PROVIDED DATA ▸
____________
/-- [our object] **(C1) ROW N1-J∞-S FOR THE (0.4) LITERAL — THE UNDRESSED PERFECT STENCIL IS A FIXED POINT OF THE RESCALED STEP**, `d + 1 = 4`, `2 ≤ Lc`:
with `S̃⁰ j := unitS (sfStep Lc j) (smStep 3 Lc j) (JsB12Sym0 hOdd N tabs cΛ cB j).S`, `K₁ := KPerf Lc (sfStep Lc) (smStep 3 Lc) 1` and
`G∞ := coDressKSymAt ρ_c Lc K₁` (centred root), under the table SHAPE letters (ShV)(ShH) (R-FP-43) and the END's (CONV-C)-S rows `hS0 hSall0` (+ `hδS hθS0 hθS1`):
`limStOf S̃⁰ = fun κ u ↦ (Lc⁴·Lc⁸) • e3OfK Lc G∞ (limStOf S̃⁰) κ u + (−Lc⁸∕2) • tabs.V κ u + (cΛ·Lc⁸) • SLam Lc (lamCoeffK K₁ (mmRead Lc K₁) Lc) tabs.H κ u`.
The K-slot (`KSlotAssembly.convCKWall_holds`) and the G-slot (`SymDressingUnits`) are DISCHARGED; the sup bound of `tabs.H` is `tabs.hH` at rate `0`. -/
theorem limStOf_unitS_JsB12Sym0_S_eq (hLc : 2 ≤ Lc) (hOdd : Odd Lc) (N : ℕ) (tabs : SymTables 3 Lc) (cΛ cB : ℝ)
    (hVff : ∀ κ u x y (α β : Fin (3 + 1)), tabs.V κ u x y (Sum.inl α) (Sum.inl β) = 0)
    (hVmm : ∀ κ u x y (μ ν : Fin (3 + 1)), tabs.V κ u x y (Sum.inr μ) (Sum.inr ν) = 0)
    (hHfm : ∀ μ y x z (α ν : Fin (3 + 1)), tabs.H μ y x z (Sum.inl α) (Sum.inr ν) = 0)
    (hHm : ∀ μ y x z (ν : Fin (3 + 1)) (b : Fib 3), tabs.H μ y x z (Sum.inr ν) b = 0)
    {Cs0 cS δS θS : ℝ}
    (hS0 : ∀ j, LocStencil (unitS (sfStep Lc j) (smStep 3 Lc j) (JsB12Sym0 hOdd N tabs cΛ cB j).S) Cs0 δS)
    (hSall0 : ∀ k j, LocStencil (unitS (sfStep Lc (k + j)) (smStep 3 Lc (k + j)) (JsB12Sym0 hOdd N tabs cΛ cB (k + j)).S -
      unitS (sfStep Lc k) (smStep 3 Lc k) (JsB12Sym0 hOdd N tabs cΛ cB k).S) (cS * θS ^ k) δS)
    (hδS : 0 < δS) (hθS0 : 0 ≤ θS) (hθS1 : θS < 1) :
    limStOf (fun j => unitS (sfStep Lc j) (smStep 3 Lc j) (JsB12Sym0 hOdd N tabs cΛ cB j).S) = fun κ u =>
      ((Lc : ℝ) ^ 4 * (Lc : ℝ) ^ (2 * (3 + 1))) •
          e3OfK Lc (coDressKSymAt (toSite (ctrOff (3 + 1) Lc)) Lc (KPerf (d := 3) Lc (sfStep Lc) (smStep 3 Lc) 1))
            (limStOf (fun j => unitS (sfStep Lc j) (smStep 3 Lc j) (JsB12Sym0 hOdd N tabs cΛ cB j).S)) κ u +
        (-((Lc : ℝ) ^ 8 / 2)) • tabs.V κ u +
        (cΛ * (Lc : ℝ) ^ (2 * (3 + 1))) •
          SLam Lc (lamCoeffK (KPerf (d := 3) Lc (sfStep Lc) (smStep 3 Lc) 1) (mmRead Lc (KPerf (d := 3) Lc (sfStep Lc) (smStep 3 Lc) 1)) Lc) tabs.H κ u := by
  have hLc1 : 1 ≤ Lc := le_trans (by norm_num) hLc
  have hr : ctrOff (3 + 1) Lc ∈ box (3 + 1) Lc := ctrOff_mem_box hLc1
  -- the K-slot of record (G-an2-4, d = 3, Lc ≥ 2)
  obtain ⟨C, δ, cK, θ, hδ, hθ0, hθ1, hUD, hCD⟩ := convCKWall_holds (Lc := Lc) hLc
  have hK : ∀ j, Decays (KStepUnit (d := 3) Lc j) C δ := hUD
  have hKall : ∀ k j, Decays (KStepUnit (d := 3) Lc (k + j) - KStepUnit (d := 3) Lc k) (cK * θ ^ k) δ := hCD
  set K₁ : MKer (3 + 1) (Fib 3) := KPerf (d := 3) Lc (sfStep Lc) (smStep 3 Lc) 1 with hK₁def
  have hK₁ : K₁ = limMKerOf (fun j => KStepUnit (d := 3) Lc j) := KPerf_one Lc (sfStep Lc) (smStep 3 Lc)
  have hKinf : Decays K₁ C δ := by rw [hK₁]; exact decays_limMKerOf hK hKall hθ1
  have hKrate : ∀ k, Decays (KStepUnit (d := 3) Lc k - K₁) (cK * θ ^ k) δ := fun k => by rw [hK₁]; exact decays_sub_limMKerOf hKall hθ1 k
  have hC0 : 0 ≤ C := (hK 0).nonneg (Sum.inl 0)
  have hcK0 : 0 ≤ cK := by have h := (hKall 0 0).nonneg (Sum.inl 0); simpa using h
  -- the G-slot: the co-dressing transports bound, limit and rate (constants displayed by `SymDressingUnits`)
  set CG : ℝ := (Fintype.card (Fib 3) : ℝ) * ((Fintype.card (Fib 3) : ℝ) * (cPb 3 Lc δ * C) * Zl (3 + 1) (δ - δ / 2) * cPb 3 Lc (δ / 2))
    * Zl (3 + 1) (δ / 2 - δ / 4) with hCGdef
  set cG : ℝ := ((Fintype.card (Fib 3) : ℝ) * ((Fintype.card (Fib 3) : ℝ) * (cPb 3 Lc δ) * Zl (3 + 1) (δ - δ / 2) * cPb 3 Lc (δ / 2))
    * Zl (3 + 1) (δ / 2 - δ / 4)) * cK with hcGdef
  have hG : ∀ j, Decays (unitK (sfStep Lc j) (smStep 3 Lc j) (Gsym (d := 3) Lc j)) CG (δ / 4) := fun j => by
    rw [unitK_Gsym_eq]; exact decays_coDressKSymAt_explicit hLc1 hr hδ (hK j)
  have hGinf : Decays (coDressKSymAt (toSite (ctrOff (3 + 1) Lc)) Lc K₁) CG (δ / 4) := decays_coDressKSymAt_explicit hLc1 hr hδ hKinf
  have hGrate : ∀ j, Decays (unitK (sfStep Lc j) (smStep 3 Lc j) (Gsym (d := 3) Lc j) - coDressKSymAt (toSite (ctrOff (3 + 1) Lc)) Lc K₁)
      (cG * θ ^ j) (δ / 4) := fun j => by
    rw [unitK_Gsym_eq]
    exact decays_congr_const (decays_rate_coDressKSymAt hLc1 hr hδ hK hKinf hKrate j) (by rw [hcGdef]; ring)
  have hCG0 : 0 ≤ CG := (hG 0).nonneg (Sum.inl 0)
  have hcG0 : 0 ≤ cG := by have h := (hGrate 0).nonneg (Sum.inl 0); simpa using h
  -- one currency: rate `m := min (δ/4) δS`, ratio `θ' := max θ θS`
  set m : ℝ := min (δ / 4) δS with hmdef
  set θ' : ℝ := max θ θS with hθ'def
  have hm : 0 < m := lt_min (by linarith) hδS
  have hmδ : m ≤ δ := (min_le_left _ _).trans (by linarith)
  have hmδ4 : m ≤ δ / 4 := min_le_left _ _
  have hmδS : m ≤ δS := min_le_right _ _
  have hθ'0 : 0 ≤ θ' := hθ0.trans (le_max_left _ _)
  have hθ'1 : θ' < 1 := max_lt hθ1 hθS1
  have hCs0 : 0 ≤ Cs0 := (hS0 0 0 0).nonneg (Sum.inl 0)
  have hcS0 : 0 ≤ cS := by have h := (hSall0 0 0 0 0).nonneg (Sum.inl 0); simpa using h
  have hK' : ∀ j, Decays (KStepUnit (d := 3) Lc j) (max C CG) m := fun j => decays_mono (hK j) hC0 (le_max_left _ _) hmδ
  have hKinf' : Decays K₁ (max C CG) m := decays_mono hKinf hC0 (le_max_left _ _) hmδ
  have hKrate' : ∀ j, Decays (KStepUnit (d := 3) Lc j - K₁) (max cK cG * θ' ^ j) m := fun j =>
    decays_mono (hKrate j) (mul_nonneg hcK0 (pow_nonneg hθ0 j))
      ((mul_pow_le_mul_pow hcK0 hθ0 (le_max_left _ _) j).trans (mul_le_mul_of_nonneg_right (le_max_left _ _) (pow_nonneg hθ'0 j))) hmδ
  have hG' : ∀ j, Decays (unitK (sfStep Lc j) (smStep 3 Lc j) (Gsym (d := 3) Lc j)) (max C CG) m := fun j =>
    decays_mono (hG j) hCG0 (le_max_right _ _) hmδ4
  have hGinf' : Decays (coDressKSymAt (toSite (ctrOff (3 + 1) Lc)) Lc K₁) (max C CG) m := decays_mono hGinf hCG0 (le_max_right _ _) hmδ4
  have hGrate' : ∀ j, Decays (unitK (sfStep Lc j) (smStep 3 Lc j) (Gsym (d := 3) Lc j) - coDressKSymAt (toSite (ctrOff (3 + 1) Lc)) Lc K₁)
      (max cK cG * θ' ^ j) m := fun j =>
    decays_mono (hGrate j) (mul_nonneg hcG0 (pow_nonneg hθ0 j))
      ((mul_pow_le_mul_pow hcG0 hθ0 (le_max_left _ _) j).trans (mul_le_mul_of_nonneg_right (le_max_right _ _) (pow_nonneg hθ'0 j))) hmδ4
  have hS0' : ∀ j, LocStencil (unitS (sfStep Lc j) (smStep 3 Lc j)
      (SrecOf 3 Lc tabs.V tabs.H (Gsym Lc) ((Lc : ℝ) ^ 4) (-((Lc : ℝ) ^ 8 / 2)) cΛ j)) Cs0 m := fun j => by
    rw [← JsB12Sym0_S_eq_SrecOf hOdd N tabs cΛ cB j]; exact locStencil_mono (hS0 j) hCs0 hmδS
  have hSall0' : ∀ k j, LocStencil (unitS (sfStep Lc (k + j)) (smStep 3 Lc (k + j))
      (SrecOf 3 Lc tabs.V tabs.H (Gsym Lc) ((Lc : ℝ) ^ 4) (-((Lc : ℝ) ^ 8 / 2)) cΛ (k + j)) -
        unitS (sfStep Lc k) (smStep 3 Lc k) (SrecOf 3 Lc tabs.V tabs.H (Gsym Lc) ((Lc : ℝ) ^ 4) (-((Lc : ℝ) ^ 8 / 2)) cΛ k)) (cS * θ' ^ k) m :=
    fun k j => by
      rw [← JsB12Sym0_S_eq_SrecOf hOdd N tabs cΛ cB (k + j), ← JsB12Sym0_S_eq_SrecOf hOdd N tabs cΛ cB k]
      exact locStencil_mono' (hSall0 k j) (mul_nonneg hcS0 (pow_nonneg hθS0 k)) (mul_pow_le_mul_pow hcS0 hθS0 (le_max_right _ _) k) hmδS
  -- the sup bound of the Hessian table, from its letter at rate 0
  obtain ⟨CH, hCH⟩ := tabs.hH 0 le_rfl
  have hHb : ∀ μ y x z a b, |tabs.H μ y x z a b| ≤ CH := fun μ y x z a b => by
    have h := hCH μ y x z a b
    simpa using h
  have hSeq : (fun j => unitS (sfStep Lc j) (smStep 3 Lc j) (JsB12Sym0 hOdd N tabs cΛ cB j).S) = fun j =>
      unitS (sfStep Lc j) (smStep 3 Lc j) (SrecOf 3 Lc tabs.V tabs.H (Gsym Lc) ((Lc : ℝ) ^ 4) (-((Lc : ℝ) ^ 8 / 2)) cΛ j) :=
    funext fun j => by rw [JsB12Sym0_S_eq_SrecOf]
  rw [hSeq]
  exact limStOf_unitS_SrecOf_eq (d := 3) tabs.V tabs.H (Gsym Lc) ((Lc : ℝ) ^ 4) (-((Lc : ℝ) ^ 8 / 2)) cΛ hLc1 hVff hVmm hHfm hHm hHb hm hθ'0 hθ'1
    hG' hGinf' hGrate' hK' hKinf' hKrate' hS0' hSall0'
____________
ASSIGNED TASK ▸
Here the output must be the lines above from the line with "set K₁ : MKer" to the line with "-- the G-slot: the", both included, duplicated word for word and nothing else.

RESULT OF THE EXERCISE ▸
  set K₁ : MKer (3 + 1) (Fib 3) := KPerf (d := 3) Lc (sfStep Lc) (smStep 3 Lc) 1 with hK₁def
  have hK₁ : K₁ = limMKerOf (fun j => KStepUnit (d := 3) Lc j) := KPerf_one Lc (sfStep Lc) (smStep 3 Lc)
  have hKinf : Decays K₁ C δ := by rw [hK₁]; exact decays_limMKerOf hK hKall hθ1
  have hKrate : ∀ k, Decays (KStepUnit (d := 3) Lc k - K₁) (cK * θ ^ k) δ := fun k => by rw [hK₁]; exact decays_sub_limMKerOf hKall hθ1 k
  have hC0 : 0 ≤ C := (hK 0).nonneg (Sum.inl 0)
  have hcK0 : 0 ≤ cK := by have h := (hKall 0 0).nonneg (Sum.inl 0); simpa using h
  -- the G-slot: the co-dressing transports bound, limit and rate (constants displayed by `SymDressingUnits`)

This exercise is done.